Collected data entries:
- - - - -

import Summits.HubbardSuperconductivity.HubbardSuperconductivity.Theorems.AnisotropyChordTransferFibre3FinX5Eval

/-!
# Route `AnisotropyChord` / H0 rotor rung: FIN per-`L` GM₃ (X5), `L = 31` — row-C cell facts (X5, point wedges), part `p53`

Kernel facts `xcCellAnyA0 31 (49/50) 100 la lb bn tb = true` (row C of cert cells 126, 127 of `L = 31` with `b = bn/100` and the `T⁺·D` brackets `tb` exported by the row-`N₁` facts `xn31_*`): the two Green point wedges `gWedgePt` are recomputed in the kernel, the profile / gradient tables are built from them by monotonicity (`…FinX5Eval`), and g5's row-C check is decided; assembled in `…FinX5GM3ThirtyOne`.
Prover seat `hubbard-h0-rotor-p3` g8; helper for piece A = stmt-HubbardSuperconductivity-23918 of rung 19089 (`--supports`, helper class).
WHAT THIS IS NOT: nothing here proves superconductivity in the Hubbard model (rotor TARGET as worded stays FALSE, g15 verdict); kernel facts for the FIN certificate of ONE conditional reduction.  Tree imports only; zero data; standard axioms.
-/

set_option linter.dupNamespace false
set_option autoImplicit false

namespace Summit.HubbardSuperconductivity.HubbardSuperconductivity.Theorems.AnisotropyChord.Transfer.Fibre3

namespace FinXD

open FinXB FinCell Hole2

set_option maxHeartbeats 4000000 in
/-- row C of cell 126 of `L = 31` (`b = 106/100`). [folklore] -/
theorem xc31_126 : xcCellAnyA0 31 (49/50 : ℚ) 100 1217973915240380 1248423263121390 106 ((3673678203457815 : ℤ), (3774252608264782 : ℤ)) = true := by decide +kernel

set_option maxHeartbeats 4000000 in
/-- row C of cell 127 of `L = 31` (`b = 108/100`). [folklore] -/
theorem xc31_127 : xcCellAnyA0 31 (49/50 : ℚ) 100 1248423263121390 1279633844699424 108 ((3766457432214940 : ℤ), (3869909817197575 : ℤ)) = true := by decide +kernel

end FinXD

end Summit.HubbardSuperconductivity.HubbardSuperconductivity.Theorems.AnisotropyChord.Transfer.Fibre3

- - - - -

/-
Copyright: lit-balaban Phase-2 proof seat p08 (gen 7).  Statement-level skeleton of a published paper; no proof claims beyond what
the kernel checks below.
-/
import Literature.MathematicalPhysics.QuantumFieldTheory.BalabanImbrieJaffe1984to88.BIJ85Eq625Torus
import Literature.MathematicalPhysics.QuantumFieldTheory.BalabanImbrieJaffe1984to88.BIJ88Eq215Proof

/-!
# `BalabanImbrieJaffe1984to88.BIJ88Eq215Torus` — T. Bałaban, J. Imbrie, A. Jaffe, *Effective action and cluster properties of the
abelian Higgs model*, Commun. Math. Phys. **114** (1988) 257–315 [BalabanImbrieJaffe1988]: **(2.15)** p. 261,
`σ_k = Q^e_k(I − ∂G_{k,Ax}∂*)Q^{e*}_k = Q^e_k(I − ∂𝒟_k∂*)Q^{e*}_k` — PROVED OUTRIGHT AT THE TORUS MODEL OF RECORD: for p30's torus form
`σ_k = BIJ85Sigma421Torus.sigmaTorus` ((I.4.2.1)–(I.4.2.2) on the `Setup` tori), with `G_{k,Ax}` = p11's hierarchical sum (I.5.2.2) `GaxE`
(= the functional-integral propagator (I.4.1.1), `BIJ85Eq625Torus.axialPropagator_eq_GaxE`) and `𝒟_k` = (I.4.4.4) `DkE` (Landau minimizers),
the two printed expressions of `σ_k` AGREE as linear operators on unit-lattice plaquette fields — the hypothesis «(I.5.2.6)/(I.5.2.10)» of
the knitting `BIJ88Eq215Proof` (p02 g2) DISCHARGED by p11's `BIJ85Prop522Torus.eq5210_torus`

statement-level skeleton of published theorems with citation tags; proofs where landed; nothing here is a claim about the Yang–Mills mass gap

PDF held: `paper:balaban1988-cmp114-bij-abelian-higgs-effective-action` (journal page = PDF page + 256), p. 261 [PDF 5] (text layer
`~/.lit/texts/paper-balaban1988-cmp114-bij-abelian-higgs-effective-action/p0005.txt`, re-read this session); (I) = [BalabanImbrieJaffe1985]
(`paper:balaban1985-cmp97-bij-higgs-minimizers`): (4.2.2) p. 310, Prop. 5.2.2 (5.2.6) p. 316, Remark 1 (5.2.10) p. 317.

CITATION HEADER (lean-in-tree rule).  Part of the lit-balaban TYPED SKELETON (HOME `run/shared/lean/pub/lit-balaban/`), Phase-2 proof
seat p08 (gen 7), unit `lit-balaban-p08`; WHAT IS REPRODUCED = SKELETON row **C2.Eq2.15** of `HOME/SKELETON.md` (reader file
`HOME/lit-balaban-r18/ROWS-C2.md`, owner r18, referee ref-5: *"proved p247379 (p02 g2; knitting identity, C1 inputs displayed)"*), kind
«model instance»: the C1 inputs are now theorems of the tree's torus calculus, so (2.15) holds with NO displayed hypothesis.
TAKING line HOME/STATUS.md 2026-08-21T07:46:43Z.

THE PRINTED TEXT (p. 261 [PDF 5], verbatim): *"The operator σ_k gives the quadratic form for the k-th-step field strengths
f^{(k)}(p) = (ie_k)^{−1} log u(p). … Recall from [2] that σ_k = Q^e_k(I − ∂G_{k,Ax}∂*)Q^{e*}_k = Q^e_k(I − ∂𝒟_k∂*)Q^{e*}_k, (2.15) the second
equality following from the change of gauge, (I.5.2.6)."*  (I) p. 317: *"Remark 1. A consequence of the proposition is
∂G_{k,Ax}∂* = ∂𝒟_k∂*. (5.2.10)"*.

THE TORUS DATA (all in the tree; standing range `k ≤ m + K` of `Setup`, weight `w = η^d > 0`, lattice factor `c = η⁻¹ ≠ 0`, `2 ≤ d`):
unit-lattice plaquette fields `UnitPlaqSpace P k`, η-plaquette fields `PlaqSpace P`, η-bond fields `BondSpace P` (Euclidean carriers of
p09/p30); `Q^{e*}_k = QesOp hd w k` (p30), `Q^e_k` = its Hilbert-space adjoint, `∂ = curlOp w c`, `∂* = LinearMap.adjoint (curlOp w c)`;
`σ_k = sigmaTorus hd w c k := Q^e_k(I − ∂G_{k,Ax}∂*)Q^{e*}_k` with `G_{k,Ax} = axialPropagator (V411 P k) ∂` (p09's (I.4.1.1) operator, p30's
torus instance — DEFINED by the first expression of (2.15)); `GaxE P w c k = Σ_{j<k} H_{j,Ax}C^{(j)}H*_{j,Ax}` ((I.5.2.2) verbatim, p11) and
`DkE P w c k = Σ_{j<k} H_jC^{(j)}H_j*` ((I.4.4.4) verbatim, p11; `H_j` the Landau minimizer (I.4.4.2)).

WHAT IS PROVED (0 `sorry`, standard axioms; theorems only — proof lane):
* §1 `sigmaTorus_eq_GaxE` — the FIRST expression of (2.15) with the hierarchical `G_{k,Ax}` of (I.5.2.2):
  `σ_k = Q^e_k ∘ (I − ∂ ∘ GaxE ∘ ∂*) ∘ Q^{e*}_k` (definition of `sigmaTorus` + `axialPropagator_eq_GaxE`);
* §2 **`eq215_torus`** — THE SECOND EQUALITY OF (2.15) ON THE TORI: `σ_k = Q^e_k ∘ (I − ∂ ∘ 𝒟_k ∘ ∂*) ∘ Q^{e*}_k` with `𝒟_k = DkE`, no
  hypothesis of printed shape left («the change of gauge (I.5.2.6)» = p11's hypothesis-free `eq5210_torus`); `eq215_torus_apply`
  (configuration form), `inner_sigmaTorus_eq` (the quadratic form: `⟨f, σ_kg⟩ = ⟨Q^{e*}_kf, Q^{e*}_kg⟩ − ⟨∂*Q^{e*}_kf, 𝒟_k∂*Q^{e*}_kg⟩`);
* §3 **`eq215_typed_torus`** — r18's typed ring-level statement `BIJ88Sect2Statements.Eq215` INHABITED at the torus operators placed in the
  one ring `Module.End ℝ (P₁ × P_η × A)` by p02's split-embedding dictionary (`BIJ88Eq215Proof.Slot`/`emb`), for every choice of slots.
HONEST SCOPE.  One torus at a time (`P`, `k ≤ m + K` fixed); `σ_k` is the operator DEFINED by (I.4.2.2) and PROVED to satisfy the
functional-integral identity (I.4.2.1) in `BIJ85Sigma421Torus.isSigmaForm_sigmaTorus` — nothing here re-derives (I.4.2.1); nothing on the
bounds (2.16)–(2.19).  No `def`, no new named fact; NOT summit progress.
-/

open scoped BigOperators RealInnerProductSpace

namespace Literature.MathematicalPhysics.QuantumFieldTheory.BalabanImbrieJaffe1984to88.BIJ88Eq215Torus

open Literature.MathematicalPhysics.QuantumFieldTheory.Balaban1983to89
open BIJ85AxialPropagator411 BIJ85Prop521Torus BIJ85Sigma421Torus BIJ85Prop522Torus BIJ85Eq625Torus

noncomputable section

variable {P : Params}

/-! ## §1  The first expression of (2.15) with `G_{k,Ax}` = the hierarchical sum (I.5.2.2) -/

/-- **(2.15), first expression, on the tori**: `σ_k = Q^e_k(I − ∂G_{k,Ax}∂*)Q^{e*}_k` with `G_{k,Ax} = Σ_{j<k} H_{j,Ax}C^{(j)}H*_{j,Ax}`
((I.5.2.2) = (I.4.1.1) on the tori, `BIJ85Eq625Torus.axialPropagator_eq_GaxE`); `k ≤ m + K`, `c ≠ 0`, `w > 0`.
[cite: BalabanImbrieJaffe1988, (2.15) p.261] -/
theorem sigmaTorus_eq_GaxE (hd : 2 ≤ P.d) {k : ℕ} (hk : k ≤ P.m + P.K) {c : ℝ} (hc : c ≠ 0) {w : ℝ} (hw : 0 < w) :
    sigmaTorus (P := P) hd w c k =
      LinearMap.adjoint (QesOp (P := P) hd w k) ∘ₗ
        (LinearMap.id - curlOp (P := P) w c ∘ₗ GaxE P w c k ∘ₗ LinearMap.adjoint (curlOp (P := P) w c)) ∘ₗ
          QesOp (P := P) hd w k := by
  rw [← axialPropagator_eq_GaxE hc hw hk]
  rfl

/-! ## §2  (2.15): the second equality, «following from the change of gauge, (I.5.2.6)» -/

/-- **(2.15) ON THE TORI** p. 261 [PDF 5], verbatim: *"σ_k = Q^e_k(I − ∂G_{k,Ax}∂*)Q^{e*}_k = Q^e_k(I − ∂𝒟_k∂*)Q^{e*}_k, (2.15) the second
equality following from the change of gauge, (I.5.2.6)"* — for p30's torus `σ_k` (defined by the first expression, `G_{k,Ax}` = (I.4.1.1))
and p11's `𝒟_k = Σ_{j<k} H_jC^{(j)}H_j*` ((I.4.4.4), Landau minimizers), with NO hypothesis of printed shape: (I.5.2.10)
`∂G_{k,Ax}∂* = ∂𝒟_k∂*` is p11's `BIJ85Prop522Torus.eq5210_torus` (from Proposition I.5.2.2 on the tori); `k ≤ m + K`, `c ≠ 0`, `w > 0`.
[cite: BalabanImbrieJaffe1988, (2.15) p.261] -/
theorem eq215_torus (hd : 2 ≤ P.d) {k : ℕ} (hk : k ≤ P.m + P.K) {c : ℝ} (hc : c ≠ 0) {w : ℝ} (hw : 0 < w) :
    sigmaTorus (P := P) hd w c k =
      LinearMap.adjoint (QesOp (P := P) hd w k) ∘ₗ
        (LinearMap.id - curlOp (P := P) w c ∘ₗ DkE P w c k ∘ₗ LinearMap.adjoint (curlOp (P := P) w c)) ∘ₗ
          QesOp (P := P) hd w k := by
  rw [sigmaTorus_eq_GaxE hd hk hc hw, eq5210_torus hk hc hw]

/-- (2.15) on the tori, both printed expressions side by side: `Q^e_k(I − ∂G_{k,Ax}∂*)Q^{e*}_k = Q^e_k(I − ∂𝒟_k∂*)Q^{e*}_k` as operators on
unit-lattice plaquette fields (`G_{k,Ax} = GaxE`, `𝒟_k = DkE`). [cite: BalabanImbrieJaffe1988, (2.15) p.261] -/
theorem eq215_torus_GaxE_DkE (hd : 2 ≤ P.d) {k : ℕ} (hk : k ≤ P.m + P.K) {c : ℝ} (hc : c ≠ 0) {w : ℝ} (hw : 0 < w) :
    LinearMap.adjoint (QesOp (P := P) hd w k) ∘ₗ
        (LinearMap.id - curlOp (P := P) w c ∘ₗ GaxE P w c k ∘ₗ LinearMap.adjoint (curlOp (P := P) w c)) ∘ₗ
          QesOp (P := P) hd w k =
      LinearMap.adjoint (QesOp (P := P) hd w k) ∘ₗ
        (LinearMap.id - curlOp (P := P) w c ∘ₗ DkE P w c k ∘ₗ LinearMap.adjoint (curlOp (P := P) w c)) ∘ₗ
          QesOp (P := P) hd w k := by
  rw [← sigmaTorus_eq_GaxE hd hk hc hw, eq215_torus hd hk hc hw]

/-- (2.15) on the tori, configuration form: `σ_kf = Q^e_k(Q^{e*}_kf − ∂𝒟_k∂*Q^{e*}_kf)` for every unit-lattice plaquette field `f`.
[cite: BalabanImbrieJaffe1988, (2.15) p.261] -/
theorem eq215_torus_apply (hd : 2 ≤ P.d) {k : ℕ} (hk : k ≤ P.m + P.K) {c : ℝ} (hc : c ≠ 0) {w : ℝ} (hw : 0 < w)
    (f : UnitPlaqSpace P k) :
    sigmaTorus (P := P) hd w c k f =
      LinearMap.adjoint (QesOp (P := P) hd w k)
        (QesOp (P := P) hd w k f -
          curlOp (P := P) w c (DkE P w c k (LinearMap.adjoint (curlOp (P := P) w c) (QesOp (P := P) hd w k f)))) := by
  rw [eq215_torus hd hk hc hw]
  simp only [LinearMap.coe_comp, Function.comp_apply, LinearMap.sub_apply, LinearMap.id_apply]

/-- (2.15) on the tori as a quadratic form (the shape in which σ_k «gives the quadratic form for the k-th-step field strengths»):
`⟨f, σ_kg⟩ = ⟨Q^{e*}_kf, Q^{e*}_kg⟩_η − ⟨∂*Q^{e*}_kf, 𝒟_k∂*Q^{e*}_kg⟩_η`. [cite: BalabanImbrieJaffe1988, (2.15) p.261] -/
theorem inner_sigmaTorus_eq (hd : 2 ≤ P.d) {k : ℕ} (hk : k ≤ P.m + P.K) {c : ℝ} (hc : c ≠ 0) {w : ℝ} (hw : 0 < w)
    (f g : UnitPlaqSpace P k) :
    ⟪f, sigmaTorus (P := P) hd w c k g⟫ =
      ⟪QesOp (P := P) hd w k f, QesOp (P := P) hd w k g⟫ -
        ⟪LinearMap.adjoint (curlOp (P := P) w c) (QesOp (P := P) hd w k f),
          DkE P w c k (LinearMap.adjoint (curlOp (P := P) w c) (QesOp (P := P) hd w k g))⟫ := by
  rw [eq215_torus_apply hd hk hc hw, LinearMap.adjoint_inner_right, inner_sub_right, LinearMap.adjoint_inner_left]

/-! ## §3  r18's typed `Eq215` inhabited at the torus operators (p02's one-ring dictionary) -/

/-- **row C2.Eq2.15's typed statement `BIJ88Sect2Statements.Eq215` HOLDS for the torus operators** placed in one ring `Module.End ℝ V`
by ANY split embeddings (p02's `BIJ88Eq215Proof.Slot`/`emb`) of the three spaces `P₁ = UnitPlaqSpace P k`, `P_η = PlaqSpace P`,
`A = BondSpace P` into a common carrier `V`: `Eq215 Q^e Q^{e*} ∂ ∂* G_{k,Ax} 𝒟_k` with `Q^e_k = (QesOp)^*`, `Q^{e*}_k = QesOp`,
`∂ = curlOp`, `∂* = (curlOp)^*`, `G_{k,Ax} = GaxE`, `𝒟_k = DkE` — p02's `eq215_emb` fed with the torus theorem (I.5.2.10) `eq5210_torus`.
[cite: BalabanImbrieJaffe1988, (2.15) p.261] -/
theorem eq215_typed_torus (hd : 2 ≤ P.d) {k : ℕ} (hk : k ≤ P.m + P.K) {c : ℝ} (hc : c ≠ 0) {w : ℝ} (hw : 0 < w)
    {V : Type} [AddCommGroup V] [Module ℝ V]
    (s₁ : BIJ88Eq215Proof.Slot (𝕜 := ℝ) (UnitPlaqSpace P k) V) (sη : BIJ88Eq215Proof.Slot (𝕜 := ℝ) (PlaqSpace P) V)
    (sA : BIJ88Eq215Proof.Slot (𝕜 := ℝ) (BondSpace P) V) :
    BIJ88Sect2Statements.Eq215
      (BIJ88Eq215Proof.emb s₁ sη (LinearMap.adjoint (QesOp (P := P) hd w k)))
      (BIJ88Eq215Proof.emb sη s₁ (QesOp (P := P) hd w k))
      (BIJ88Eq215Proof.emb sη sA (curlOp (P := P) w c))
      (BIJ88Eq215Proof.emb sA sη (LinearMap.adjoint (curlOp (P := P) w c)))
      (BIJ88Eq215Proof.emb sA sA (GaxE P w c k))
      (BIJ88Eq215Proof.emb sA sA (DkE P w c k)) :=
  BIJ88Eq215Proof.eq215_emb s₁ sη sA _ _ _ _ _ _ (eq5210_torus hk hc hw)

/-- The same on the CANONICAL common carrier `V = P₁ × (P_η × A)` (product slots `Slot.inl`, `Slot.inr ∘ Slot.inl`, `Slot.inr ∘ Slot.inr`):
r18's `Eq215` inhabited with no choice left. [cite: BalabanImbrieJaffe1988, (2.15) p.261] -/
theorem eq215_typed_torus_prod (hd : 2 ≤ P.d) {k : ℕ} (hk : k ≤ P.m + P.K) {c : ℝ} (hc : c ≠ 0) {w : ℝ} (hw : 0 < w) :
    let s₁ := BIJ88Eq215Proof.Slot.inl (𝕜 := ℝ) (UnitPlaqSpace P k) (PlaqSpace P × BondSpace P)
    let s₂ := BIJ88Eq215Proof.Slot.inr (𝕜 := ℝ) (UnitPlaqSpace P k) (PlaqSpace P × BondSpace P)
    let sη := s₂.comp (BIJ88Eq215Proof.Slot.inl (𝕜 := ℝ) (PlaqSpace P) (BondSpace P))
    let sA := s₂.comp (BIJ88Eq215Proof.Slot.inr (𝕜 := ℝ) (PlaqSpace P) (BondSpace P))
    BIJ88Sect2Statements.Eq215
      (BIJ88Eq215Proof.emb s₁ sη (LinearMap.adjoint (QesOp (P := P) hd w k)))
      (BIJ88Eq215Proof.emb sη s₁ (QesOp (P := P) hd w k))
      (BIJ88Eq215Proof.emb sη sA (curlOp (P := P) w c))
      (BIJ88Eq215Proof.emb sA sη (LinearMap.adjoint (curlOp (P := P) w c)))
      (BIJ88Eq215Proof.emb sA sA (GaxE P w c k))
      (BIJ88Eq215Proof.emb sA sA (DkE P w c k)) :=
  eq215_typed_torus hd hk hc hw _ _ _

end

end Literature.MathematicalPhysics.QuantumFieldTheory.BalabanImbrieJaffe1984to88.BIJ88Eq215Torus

- - - - -

> _EXERCISE REQUIREMENTS_
All that is wanted is an exact copy of the lines above from the one with "rw [eq215_torus hd hk hc hw]" through the one with "the tori as", with both ends included.

> _YOUR SOLUTION_
  rw [eq215_torus hd hk hc hw]
  simp only [LinearMap.coe_comp, Function.comp_apply, LinearMap.sub_apply, LinearMap.id_apply]

/-- (2.15) on the tori as a quadratic form (the shape in which σ_k «gives the quadratic form for the k-th-step field strengths»):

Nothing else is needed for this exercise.